A valorização da cultura e da extensão também possui dimensão estratégica internacional. Universidades que mantêm forte presença cultural e programas robustos de difusão científica ampliam sua visibilidade global e contribuem para o fortalecimento do chamado soft power científico e cultural, reforçando a diplomacia científica e a cooperação internacional.
Diante desse cenário, o IVEPESP considera fundamental fortalecer as políticas de cultura e extensão como parte integrante de uma estratégia nacional de valorização do ensino superior.
Recomendações do IVEPESP
1. Reconhecimento da cultura e extensão como terceiro eixo da universidade
Os sistemas de avaliação institucional devem incorporar de forma explícita o impacto social das atividades de cultura e extensão, garantindo maior reconhecimento dessas ações nas políticas acadêmicas e na progressão das carreiras universitárias.
2. Desenvolvimento de métricas de impacto social das universidades
O país precisa desenvolver metodologias capazes de medir de forma sistemática o impacto social, cultural e educacional das universidades, incluindo indicadores relacionados à difusão científica e à interação com a sociedade.
3. Ampliação da infraestrutura cultural e científica universitária
Museus universitários, centros de ciência, espaços de inovação e programas de divulgação científica devem ser fortalecidos como parte da infraestrutura científica e cultural do país.
4. Integração entre ensino, pesquisa e extensão
Projetos acadêmicos devem estimular maior integração entre essas três dimensões, permitindo que atividades de ensino e pesquisa gerem desdobramentos diretos em iniciativas de impacto social.
5. Inserção internacional e diplomacia científica
Programas de cultura e extensão podem contribuir para ampliar a presença internacional das universidades brasileiras, reforçando a diplomacia científica e a cooperação cultural.
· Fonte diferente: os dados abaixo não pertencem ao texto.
import Mathlib.RingTheory.SimpleModule.Basic
import Literature.AlgebraicGeometry.Motives.TateAbelianFiniteLattice
import Literature.AlgebraicGeometry.Motives.AbelianVarietyIsogenyProofs
import HarnessLib

/-!
# Tate 1966: the double-centraliser and saturation steps of the Main Theorem (abelian varieties)

Fourth file of the decomposition of Tate's Main Theorem — the named fact
`Literature.AlgebraicGeometry.Motives.tate_bijective_of_finite A B ℓ` of
`Literature.AlgebraicGeometry.Motives.TateAbelianFinite` (J. Tate, *Endomorphisms of abelian
varieties over finite fields*, Invent. Math. 2 (1966), 134–144, Main Theorem: for abelian
varieties `A, B` over a finite field `k` and a prime `ℓ ≠ char k` the Tate map
`ℤ_ℓ ⊗ Hom_k(A, B) → Hom_Γ(T_ℓ A, T_ℓ B)` is bijective) — along its printed proof, after
`TateAbelianFiniteSteps` (the graph argument for the isogeny criterion, `V_ℓ` on morphisms,
`E_ℓ(P)`, the property `tateSubspaceRealization`), `TateLatticeLimitProofs` (`ℓ`-adic
compactness) and `TateAbelianFiniteLattice` (the **lattice lemma**
`tateSubspaceRealization_of_finite_of_quotient`: over a finite `K`, every `Γ_K`-stable
`ℚ_ℓ`-subspace of `V_ℓ P` is `u(V_ℓ P)` for some `u ∈ E_ℓ(P)`, from named facts). The paper is not
held by the project; the architecture is that of J. Kieffer, *Isogeny graphs of abelian varieties
over finite fields* (2024), §1.2.4, pp. 28–32 (held, read) and J. S. Milne, *The Work of John
Tate*, §4.3.1 (held, read). This file proves the two remaining steps and assembles the Main Theorem
from named facts of the theory of abelian varieties:

1. **The double-centraliser step** (Tate 1966, §3; Kieffer, Prop. 1.2.26; Milne §4.3.1 (c)) —
   `mem_span_rationalTateModuleMap_of_tateSubspaceRealization`: for a bicone `b` on `(A, B)`
   (the product `P = A × B`), if `tateSubspaceRealization P ℓ` holds and the `ℚ_ℓ`-algebra
   `E_ℓ(P)` (the image of `ℚ_ℓ ⊗ End_K(P)` in `End_{ℚ_ℓ}(V_ℓ P)`, `rationalEndSubalgebra P ℓ`)
   is semisimple, then every `Γ_K`-equivariant `ℚ_ℓ`-linear `g : V_ℓ A → V_ℓ B` lies in the
   `ℚ_ℓ`-span of the `V_ℓ f`, `f ∈ Hom_K(A, B)`. *Proof.* The graph `W ⊆ V_ℓ P` of `g` is
   `Γ_K`-stable, so `W = u(V_ℓ P)` with `u ∈ E_ℓ(P)`; hence every `d` in the centraliser `D` of
   `E_ℓ(P)` maps `W` into itself (`d u V = u d V ⊆ u V`, Kieffer, proof of Lemma 1.2.24), and,
   commuting also with the idempotents `V(inl) V(fst)`, `V(inr) V(snd) ∈ E_ℓ(P)`, it commutes with
   `g̃ = V(inr) ∘ g ∘ V(fst)` (`comp_graphMap_eq_of_mapsTo`, pure linear algebra). By the
   double-centraliser theorem in bicommutant form — here **Mathlib's Jacobson density theorem**
   `jacobson_density` for the semisimple `E_ℓ(P)`-module `V_ℓ P`
   (`mem_range_of_forall_commute_of_isSemisimpleRing`, pure algebra) — `g̃ ∈ E_ℓ(P)`, and
   `g = V(snd) ∘ g̃ ∘ V(inl)` lies in the span of the `V(inl ≫ φ ≫ snd)`. Because the tree's
   lattice lemma is the strong (Zarhin) form — *every* stable subspace is realised — neither a
   "nice" prime `ℓ`, nor isotropic subspaces, nor the Frobenius endomorphism (Kieffer,
   Lemmas 1.2.24–1.2.25; Prop. 1.2.22 "one `ℓ` suffices") is needed, and the reduction
   `Hom` ⇐ `End` of `A × B` (Kieffer, Prop. 1.2.20; Tate, "it suffices to prove `A = B`") is
   built into the graph.
2. **The saturation step** (Tate 1966, §1 Lemma 1 and §2; Kieffer, Prop. 1.2.21) —
   `faltingsTateMap_surjective_of_span_of_saturated`: if moreover the `ℤ_ℓ`-span of the `T_ℓ f`
   is saturated in `Hom_{ℤ_ℓ}(T_ℓ A, T_ℓ B)` (torsion-free cokernel; Milne 1986, Thm. 12.5), the
   Tate map is surjective: for `t` equivariant, `ℚ_ℓ ⊗ t = Σ cᵢ V_ℓ fᵢ`; clearing denominators
   (`exists_smul_eq_toRational_of_mem_span_rationalTateModuleMap`, `ℚ_ℓ = Frac ℤ_ℓ`) and using
   `T_ℓ B ↪ V_ℓ B` (`TateModule.toRational_injective`), `d • t` lies in the `ℤ_ℓ`-span for some
   `d ≠ 0`, hence so does `t`, and the span is the image of the Tate map
   (`exists_faltingsTateMap_toLinearMap_eq`).
3. **Assembly** — `tate_bijective_of_finite_of_facts A B ℓ`: `tate_bijective_of_finite A B ℓ`
   from the named facts `AbelianVariety.faltingsTateMap_injective A B` (Mumford §19 Thm. 3),
   `AbelianVariety.hasBinaryBiproduct A B`, `AbelianVariety.finite_isoClasses_of_finite K g`
   (Milne 1986 Cor. 18.9), `AbelianVariety.exists_quotient_isogeny P ℓ`,
   `AbelianVariety.module_free_tateModule P ℓ`, `AbelianVariety.module_finite_tateModule P ℓ`
   (Mumford §19), the proved `AbelianVariety.dim_eq_of_isIsogenous_holds`, and two hypotheses that
   are not (yet) named facts of the tree: semisimplicity of `E_ℓ(P)` (Mumford §19, Cor. 2 of
   Thm. 1, p. 174, via Poincaré's complete reducibility; Kieffer Cor. 1.2.9 and proof of
   Prop. 1.2.26: "since `End(A) ⊗ ℚ_ℓ` is a semisimple `ℚ_ℓ`-algebra"), and the torsion-freeness
   of the cokernel of `ℤ_ℓ ⊗ Hom_K(A, B) → Hom_{ℤ_ℓ}(T_ℓ A, T_ℓ B)` (Tate 1966 §1 Lemma 1;
   Milne 1986 Thm. 12.5; Kieffer Prop. 1.2.21 via isogeny factorisation, Prop. 1.1.12).

## What is *not* asserted

No named fact is introduced and `tate_bijective_of_finite_holds` is **not** asserted: the facts in
item 3 have no discharge in the tree. `rationalEndSubalgebra P ℓ` is data (a `Subalgebra`), with
carrier the existing span `rationalEndSpanAV P ℓ`; the semisimplicity and saturation inputs are
hypotheses of theorems, spelled with Mathlib notions (`IsSemisimpleRing`, `Submodule.span`).

## Mathlib

Used: `jacobson_density` and `IsSemisimpleRing.isSemisimpleModule`
(`Mathlib/RingTheory/SimpleModule/Basic.lean`), `Module.compHom`, `Module.Finite.fg_top`,
`LinearMap.ext_on`, `Module.algebraMap_end_apply`, `Subalgebra` (fields) and `Subalgebra.val`,
`Submodule.span_mul_span`, `Submodule.mul_mem_mul`, `IsLocalization.surj` for
`IsFractionRing ℤ_[ℓ] ℚ_[ℓ]`, `Representation.IntertwiningMap.ext/.isIntertwining`,
`CategoryTheory.Limits.BinaryBicone`. From the tree: `rationalTateModuleMap` and its
functoriality, `rationalTateRep_rationalTateModuleMap`, `rationalEndSpanAV`,
`tateSubspaceRealization`, `exists_binaryBicone_total`, `rationalTateRep_baseChange_of_equivariant`
(`TateAbelianFiniteSteps`); `tateSubspaceRealization_of_finite_of_quotient`
(`TateAbelianFiniteLattice`); `faltingsTateMap_tmul`, `homToTate_apply`,
`toLinearMap_tateIntertwiningMap` (`AVIsogenyTate`); `TateModule.toRational_injective`
(`TateModuleFixedPointsProofs`); `tate_bijective_of_finite_of_injective_of_surjective`
(`TateAbelianFinite`). Mathlib has no double-centraliser theorem for semisimple subalgebras as
such (`lean search 'centralizer_centralizer'`: only the inclusion `le_centralizer_centralizer` and
the von Neumann bicommutant theorem); the bicommutant form used here is three lines from
`jacobson_density`. The `ℚ_ℓ`-algebra `ℚ_ℓ ⊗_ℤ End_K(P)` itself is avoided: `End P` carries two
`Algebra ℤ` instances in this context (`Ring.toIntAlgebra` and `CategoryTheory.Linear.instAlgebraEnd`
from the preadditive structure), which makes `Semiring (ℚ_[ℓ] ⊗[ℤ] End P)` unsynthesisable
without instance surgery; its image `E_ℓ(P) ⊆ End(V_ℓ P)` is what the proof uses anyway.

## References

* [Tate1966Endomorphisms] J. Tate, *Endomorphisms of abelian varieties over finite fields*,
  Invent. Math. 2 (1966), 134–144: Main Theorem; §1 Lemma 1 (torsion-free cokernel); §2 ("it
  suffices to prove `A = B`"); §3 (the bicommutant argument). Not held (paywalled, acquisition
  requested); architecture as reported by Kieffer and Milne.
* [Kieffer2024IsogenyGraphs] J. Kieffer, *Isogeny graphs of abelian varieties over finite
  fields* (2024), §1.2.4, pp. 28–32: Prop. 1.2.20, Prop. 1.2.21 (p. 28–29), Prop. 1.2.22,
  Lemma 1.2.23 (p. 30), Lemma 1.2.24 (p. 31, first bullet: `v(W) = v(u(V)) = u(v(V)) ⊆ W`),
  Lemma 1.2.25, Prop. 1.2.26 (p. 32: "by the double centralizer theorem … since
  `End(A) ⊗ ℚ_ℓ` is a semisimple `ℚ_ℓ`-algebra"); Cor. 1.2.9 (p. 24). Held:
  `paper:galaxy-pdf-6943401066381083540`.
* [Milne2013WorkOfTate] J. S. Milne, *The Work of John Tate*, §4.3.1 (a)–(c) (arXiv:1210.7459,
  pp. 22–23; held).
* [Milne1986AbelianVarieties] J. S. Milne, *Abelian Varieties*, in Cornell–Silverman (eds.),
  *Arithmetic Geometry* (1986), Thm. 12.5 (torsion-free cokernel), Cor. 18.9; held.
* [MumfordAV1970] D. Mumford, *Abelian Varieties*, §19, Thm. 3 and Cor. 2 of Thm. 1 (p. 174),
  Appendix I (as cited; not held).

## Design choices

As in the sibling files: `noncomputable section`, universe-monomorphic `K : Type u`; products
enter as explicit bicone data `b : BinaryBicone A B` (only the four identities `inl ≫ fst = 𝟙`,
`inl ≫ snd = 0`, `inr ≫ fst = 0`, `inr ≫ snd = 𝟙` are used — not the total identity); the two
pure-algebra lemmas are stated over arbitrary (semi)rings; hypothesis instances `[Finite K]` and
the standing hypothesis `(ℓ : K) ≠ 0` appear only where the lattice lemma is invoked; in the
assembly the facts about the product are quantified over all `P : AbelianVariety K` because the
product object `b.pt` is not nameable by the caller.
-/

noncomputable section

universe u

open CategoryTheory CategoryTheory.Limits
open scoped TensorProduct Pointwise

namespace Literature.AlgebraicGeometry.Motives

/-! ## Pure algebra: the bicommutant of a semisimple action, and the graph trick -/

section Bicommutant

/-- **Double-centraliser theorem, bicommutant form, via Jacobson density.** Let a semisimple
ring `R` act on a finitely generated `F`-module `V` through an `F`-algebra homomorphism
`θ : R → End_F(V)`. If an `F`-linear `g : V → V` commutes with every `F`-linear map commuting
with `θ(R)`, then `g ∈ θ(R)`. (Mathlib's `jacobson_density`: `V` is a semisimple `R`-module, so
`g`, being `End_R(V)`-linear, agrees with the action of some `r ∈ R` on a finite generating set.)
Kieffer 2024, proof of Prop. 1.2.26 ("by the double centralizer theorem"); Tate 1966, §3.
[folklore] -/
theorem mem_range_of_forall_commute_of_isSemisimpleRing {F R V : Type*} [CommRing F] [Ring R]
    [Algebra F R] [IsSemisimpleRing R] [AddCommGroup V] [Module F V] [Module.Finite F V]
    (θ : R →ₐ[F] Module.End F V) (g : Module.End F V)
    (hg : ∀ c : Module.End F V, (∀ r : R, c * θ r = θ r * c) → c * g = g * c) :
    g ∈ Set.range θ := by
  classical
  letI : Module R V := Module.compHom V (θ : R →+* Module.End F V)
  have hsmul : ∀ (r : R) (v : V), r • v = θ r v := fun _ _ ↦ rfl
  obtain ⟨s, hs⟩ := Module.Finite.fg_top (R := F) (M := V)
  -- every `R`-linear endomorphism is `F`-linear and commutes with `θ(R)`, hence with `g`
  have key : ∀ (c : Module.End R V) (v : V), g (c v) = c (g v) := by
    intro c v
    have hF : ∀ (t : F) (w : V), c (t • w) = t • c w := by
      intro t w
      have h1 : ∀ w : V, (algebraMap F R t) • w = t • w := fun w ↦ by
        rw [hsmul, θ.commutes, Module.algebraMap_end_apply]
      rw [← h1, LinearMap.map_smul, h1]
    let c' : Module.End F V :=
      { toFun := c, map_add' := c.map_add, map_smul' := hF }
    have hc' : ∀ r : R, c' * θ r = θ r * c' := fun r ↦ by
      refine LinearMap.ext fun w ↦ ?_
      change c (θ r w) = θ r (c w)
      rw [← hsmul, ← hsmul, LinearMap.map_smul]
    exact (LinearMap.congr_fun (hg c' hc') v).symm
  let f : Module.End (Module.End R V) V :=
    { toFun := g, map_add' := g.map_add, map_smul' := fun c v ↦ key c v }
  obtain ⟨r, hr⟩ := jacobson_density f s
  exact ⟨r, LinearMap.ext_on hs fun m hm ↦ (hr m hm).symm⟩

variable {R : Type*} [Semiring R] {VA VB VP : Type*} [AddCommMonoid VA] [Module R VA]
  [AddCommMonoid VB] [Module R VB] [AddCommMonoid VP] [Module R VP]

/-- **The graph trick** (Tate 1966, §3; Kieffer 2024, proof of Lemma 1.2.24, first bullet:
`v(W) = v(u(V)) = u(v(V)) ⊆ W`), as pure linear algebra. Let `fst, snd, inl, inr` exhibit
`VA ⊕ VB` inside `VP` (`fst ∘ inl = id`, `snd ∘ inl = 0`, `fst ∘ inr = 0`, `snd ∘ inr = id`), let
`g : VA → VB`, and put `g̃ = inr ∘ g ∘ fst`, so that the graph of `g` is the range of
`inl ∘ fst + g̃`. If `d : VP → VP` commutes with the two idempotents `inl ∘ fst`, `inr ∘ snd` and
maps the graph into itself, then `d` commutes with `g̃`. [folklore] -/
theorem comp_graphMap_eq_of_mapsTo (fst : VP →ₗ[R] VA) (snd : VP →ₗ[R] VB) (inl : VA →ₗ[R] VP)
    (inr : VB →ₗ[R] VP) (inl_fst : fst ∘ₗ inl = LinearMap.id) (inl_snd : snd ∘ₗ inl = 0)
    (inr_fst : fst ∘ₗ inr = 0) (inr_snd : snd ∘ₗ inr = LinearMap.id)
    (g : VA →ₗ[R] VB) (d : VP →ₗ[R] VP)
    (h₁ : d ∘ₗ (inl ∘ₗ fst) = (inl ∘ₗ fst) ∘ₗ d) (h₂ : d ∘ₗ (inr ∘ₗ snd) = (inr ∘ₗ snd) ∘ₗ d)
    (hW : ∀ w : VP, ∃ w' : VP,
      d ((inl ∘ₗ fst + inr ∘ₗ g ∘ₗ fst) w) = (inl ∘ₗ fst + inr ∘ₗ g ∘ₗ fst) w') :
    d ∘ₗ (inr ∘ₗ g ∘ₗ fst) = (inr ∘ₗ g ∘ₗ fst) ∘ₗ d := by
  have e1 : ∀ x, fst (inl x) = x := fun x ↦ LinearMap.congr_fun inl_fst x
  have e2 : ∀ x, snd (inl x) = 0 := fun x ↦ LinearMap.congr_fun inl_snd x
  have e3 : ∀ y, fst (inr y) = 0 := fun y ↦ LinearMap.congr_fun inr_fst y
  have e4 : ∀ y, snd (inr y) = y := fun y ↦ LinearMap.congr_fun inr_snd y
  have d1 : ∀ w, d (inl (fst w)) = inl (fst (d w)) := fun w ↦ LinearMap.congr_fun h₁ w
  have d2 : ∀ w, d (inr (snd w)) = inr (snd (d w)) := fun w ↦ LinearMap.congr_fun h₂ w
  -- `d ∘ inr ∘ g ∘ fst = inr ∘ snd ∘ d ∘ inr ∘ g ∘ fst` (insert the idempotent `inr ∘ snd`)
  have d3 : ∀ w, d (inr (g (fst w))) = inr (snd (d (inr (g (fst w))))) := fun w ↦ by
    have := d2 (inr (g (fst w)))
    rwa [e4] at this
  refine LinearMap.ext fun w ↦ ?_
  obtain ⟨w', hw'⟩ := hW w
  simp only [LinearMap.add_apply, LinearMap.comp_apply, map_add] at hw' ⊢
  -- `hw' : d (inl (fst w)) + d (inr (g (fst w))) = inl (fst w') + inr (g (fst w'))`
  -- apply `fst`: `fst (d w) = fst w'`
  have hA : fst (d w) = fst w' := by
    have h := congrArg fst hw'
    rw [map_add, map_add, d1, e1, d3, e3, add_zero, e1, e3, add_zero] at h
    exact h
  -- apply `snd`: `snd (d (inr (g (fst w)))) = g (fst w')`
  have hB : snd (d (inr (g (fst w)))) = g (fst w') := by
    have h := congrArg snd hw'
    rw [map_add, map_add, d1, e2, zero_add, d3, e4, e2, e4, zero_add] at h
    exact h
  rw [d3, hB, hA]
O IVEPESP entende que fortalecer a cultura e a extensão universitária significa ampliar o impacto social da ciência, democratizar o acesso ao conhecimento e consolidar o papel das universidades como instituições centrais para o desenvolvimento científico, cultural e tecnológico do país.
Em um cenário global marcado por rápidas transformações científicas e tecnológicas, consolidar essa interface entre universidade e sociedade é condição essencial para promover inovação, cidadania científica e desenvolvimento sustentável.